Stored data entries
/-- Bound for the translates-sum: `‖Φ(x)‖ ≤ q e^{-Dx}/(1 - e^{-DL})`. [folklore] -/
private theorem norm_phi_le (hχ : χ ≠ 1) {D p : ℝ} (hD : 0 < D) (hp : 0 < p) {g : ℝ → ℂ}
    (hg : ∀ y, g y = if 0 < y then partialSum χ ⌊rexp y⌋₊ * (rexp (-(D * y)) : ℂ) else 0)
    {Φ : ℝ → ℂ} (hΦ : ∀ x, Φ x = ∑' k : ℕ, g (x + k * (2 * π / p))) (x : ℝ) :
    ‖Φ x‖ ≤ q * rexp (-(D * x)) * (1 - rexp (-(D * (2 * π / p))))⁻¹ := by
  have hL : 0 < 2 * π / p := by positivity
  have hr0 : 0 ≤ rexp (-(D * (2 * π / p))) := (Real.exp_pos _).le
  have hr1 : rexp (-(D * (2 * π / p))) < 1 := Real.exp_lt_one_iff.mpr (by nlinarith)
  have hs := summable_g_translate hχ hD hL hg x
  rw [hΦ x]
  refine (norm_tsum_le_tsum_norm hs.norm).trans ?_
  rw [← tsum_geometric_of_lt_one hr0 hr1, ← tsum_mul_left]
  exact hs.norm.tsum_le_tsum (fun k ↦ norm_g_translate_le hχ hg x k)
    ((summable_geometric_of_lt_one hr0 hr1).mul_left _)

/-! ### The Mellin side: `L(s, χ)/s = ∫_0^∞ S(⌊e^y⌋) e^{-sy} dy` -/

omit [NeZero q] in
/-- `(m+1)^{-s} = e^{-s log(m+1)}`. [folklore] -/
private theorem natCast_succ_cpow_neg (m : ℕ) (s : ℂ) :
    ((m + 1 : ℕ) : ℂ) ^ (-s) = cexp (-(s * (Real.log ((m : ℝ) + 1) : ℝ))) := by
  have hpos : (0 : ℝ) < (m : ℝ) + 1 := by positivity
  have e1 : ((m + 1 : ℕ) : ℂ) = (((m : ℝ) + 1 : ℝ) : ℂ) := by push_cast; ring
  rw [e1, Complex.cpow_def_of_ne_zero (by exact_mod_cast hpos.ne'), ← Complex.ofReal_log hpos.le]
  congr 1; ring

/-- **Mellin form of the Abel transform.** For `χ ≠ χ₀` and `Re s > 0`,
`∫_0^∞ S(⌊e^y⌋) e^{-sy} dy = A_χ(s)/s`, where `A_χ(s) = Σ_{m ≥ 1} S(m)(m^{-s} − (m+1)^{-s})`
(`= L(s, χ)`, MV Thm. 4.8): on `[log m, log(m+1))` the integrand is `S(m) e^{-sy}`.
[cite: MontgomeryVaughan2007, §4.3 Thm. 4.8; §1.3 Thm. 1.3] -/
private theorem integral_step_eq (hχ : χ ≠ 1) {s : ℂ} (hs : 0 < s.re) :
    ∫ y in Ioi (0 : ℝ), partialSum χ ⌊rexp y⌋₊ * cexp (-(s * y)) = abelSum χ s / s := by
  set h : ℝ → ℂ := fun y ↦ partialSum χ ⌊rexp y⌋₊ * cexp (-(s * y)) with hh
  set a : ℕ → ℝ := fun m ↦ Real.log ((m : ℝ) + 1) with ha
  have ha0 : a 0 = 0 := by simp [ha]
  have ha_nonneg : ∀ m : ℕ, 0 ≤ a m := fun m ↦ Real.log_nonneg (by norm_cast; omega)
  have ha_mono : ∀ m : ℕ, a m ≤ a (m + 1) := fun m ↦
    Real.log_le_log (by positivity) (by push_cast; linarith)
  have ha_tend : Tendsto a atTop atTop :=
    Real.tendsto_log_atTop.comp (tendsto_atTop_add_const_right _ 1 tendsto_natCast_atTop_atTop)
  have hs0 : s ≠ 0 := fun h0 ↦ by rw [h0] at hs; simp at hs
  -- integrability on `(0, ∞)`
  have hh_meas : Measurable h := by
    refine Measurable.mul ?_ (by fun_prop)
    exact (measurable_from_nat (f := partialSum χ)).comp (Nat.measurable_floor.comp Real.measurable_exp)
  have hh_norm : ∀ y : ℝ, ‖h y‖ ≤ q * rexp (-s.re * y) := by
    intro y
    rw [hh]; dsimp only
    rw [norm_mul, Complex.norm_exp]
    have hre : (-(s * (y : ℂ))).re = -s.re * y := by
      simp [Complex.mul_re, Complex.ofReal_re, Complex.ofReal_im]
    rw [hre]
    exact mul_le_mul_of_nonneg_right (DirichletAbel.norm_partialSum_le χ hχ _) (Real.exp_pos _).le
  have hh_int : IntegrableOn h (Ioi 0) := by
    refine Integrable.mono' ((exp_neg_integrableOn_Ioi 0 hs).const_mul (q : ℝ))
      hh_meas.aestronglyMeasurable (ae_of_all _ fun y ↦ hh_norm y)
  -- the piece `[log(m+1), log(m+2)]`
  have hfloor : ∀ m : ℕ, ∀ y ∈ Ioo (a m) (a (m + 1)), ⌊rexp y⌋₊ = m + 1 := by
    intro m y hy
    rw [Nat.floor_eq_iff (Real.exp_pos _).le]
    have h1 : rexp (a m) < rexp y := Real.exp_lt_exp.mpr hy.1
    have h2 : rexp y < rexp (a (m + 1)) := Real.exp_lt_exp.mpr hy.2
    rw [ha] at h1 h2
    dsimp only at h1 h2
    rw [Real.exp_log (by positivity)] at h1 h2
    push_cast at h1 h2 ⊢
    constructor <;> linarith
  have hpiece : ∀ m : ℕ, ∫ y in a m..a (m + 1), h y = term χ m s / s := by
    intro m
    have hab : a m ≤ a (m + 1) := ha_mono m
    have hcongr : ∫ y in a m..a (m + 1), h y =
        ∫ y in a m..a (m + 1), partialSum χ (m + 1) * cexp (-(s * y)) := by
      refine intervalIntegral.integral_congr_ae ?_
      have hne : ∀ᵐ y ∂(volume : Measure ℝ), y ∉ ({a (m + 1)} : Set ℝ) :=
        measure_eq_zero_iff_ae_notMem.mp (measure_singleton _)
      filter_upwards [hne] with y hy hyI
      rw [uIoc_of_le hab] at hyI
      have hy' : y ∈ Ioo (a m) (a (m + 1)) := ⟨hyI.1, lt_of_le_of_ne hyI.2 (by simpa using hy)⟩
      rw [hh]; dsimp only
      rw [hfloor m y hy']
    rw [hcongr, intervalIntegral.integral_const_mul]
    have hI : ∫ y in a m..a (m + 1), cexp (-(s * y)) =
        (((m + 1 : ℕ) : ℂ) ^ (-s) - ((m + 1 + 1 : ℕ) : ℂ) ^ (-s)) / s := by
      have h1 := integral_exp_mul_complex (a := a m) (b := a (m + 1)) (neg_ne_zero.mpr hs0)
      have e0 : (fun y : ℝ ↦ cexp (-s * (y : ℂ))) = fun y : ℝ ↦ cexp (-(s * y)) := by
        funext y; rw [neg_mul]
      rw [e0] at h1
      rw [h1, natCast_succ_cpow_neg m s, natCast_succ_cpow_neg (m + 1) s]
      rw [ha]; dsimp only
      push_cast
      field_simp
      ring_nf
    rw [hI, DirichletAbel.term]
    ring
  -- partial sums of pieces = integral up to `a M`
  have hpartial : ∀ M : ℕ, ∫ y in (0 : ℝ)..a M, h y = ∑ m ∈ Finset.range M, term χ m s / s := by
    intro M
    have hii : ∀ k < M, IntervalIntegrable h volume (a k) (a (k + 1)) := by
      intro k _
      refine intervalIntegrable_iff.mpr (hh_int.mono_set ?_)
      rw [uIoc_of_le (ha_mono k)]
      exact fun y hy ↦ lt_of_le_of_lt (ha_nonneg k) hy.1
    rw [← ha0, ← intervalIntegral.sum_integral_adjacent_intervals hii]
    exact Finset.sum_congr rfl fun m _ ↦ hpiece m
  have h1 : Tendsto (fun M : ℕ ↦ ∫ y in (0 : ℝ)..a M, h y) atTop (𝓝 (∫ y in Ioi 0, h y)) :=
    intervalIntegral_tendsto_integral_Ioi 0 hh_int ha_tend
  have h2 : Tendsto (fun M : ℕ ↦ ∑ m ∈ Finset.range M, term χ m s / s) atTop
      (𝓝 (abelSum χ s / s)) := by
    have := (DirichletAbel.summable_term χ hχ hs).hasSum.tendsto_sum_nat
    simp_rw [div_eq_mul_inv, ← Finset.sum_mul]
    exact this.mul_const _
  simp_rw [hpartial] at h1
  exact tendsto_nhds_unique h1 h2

...

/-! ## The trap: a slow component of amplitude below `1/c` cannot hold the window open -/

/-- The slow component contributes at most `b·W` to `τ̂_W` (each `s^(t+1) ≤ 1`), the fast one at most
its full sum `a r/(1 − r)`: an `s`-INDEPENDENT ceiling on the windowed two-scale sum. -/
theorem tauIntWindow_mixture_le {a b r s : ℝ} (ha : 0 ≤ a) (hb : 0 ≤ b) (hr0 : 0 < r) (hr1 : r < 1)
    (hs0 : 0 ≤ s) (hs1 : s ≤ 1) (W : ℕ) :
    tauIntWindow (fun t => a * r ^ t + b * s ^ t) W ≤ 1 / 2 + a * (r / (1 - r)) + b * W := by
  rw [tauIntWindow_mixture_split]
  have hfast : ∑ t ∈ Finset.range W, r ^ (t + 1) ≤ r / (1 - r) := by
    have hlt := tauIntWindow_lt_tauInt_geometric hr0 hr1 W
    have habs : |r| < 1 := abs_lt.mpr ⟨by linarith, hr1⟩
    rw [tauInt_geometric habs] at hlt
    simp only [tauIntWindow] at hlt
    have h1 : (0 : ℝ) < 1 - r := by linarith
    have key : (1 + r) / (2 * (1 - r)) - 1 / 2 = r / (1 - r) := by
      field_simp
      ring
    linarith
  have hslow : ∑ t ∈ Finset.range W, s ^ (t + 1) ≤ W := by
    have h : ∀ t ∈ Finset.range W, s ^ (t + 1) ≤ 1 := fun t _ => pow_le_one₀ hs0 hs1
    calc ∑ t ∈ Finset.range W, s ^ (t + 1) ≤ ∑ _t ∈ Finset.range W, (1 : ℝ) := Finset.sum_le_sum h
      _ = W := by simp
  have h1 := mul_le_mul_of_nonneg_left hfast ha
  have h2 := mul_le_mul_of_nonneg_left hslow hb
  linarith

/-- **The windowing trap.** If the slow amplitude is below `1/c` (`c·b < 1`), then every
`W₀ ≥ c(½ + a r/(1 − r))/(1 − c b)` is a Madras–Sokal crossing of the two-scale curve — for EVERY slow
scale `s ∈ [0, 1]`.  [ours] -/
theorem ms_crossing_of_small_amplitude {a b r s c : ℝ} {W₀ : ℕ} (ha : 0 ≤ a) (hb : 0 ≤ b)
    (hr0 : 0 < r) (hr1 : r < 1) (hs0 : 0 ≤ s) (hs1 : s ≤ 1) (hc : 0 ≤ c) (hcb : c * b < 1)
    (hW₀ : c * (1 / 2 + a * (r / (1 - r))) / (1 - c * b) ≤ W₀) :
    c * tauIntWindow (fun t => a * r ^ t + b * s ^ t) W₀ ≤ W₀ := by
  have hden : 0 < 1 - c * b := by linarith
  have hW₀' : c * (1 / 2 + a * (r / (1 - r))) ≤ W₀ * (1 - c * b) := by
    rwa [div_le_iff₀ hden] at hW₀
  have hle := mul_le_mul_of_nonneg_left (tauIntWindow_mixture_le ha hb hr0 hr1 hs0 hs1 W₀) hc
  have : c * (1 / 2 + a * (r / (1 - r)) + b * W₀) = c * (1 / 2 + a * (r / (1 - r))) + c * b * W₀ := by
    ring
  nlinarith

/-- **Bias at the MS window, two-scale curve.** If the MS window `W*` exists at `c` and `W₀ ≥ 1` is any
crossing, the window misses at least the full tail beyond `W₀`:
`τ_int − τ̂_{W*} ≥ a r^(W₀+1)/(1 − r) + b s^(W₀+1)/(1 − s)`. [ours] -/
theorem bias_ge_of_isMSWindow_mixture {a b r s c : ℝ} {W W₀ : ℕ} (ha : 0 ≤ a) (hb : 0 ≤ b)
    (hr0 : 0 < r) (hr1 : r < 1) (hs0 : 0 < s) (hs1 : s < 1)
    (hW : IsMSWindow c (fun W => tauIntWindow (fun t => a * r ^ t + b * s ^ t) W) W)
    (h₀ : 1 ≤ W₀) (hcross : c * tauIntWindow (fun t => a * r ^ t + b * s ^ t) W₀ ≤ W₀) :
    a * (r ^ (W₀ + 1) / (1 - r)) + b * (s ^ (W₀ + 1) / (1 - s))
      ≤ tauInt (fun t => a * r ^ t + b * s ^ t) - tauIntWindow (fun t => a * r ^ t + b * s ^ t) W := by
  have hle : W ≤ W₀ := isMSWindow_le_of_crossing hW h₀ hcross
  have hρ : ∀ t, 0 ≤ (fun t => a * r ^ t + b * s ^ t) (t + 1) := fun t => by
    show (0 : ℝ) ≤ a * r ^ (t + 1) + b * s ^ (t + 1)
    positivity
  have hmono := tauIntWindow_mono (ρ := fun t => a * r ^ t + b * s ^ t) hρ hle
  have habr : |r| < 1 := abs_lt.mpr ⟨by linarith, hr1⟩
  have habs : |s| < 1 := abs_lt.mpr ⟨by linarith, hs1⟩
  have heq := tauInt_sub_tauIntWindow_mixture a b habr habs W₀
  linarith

---

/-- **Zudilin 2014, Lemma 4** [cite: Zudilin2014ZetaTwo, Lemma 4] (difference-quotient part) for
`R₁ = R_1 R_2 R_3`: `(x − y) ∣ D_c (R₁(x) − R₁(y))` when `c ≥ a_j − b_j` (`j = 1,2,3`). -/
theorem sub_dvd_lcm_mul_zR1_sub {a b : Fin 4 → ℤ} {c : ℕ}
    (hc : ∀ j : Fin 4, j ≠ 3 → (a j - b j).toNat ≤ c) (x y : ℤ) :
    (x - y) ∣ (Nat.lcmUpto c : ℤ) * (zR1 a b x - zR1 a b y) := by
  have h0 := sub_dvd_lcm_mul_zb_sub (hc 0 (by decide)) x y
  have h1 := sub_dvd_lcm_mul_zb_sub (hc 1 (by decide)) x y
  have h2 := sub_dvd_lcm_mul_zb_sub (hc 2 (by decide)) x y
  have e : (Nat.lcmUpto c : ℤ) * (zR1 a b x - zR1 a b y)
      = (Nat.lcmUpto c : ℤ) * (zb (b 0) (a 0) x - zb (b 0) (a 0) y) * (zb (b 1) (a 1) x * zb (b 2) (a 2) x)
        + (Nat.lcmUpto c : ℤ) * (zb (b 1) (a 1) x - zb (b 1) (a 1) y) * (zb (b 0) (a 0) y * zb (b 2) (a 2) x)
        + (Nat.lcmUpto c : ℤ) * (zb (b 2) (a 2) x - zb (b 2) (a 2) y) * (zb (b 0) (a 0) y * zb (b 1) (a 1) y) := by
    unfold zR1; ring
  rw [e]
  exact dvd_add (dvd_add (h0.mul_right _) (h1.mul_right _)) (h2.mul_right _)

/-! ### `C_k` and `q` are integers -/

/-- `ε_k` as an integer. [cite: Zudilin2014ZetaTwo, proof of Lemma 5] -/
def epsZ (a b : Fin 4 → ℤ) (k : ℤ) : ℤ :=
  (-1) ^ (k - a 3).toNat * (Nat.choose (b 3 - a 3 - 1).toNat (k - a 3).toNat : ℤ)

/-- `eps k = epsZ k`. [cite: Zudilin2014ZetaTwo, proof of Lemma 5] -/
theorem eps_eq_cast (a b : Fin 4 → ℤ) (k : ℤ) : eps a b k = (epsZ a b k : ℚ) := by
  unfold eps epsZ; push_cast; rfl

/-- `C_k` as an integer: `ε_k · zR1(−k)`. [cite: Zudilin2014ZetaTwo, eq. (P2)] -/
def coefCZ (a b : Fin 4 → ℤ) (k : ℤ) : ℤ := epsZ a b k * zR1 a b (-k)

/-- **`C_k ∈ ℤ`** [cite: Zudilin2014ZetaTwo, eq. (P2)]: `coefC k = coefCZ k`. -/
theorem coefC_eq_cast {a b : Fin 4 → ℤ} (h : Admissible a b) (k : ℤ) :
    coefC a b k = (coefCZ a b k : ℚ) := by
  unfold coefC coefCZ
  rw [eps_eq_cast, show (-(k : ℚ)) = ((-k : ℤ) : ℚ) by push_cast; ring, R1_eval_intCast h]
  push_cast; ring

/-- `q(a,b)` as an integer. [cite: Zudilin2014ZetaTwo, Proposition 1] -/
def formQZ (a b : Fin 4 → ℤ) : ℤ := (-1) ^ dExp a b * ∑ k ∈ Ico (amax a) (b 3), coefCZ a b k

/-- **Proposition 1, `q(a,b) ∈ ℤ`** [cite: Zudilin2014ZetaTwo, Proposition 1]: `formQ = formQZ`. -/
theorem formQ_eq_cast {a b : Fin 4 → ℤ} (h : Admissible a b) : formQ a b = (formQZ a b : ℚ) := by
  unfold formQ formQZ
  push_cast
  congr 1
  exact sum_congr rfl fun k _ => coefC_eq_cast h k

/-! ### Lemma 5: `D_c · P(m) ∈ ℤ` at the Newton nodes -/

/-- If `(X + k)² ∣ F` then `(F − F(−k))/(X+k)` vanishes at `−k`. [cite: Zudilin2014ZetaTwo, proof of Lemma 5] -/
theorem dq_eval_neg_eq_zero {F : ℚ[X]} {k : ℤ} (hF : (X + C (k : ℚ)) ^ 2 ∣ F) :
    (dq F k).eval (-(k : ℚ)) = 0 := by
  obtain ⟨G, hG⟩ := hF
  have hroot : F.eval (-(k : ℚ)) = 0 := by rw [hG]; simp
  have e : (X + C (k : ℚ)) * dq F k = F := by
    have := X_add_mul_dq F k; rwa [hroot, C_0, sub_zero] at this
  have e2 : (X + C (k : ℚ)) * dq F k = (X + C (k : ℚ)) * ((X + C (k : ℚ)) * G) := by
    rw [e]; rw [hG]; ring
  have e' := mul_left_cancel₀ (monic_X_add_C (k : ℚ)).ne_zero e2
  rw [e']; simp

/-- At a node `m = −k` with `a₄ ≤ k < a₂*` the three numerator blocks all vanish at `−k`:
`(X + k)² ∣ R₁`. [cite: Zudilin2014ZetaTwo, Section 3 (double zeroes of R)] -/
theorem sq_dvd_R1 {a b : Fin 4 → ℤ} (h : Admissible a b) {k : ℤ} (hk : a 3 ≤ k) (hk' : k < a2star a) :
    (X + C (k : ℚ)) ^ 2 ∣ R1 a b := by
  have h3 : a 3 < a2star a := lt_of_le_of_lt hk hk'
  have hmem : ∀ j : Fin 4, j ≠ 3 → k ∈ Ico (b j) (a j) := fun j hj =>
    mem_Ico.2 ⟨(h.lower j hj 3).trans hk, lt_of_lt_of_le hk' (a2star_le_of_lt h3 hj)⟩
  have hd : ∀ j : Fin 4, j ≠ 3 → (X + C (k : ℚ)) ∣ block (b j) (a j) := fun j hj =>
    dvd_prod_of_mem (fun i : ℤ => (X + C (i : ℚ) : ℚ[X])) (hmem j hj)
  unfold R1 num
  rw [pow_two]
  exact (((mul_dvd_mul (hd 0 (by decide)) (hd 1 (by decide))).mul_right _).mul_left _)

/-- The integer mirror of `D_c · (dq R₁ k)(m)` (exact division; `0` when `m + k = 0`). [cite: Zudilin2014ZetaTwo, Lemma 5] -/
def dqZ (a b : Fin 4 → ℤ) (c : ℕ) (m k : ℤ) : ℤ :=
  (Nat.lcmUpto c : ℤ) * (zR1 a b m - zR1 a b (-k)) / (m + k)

What to produce: Go through the data above and copy each line that holds the word "this".

Response box:
    exact this.mul_const _
    have := X_add_mul_dq F k; rwa [hroot, C_0, sub_zero] at this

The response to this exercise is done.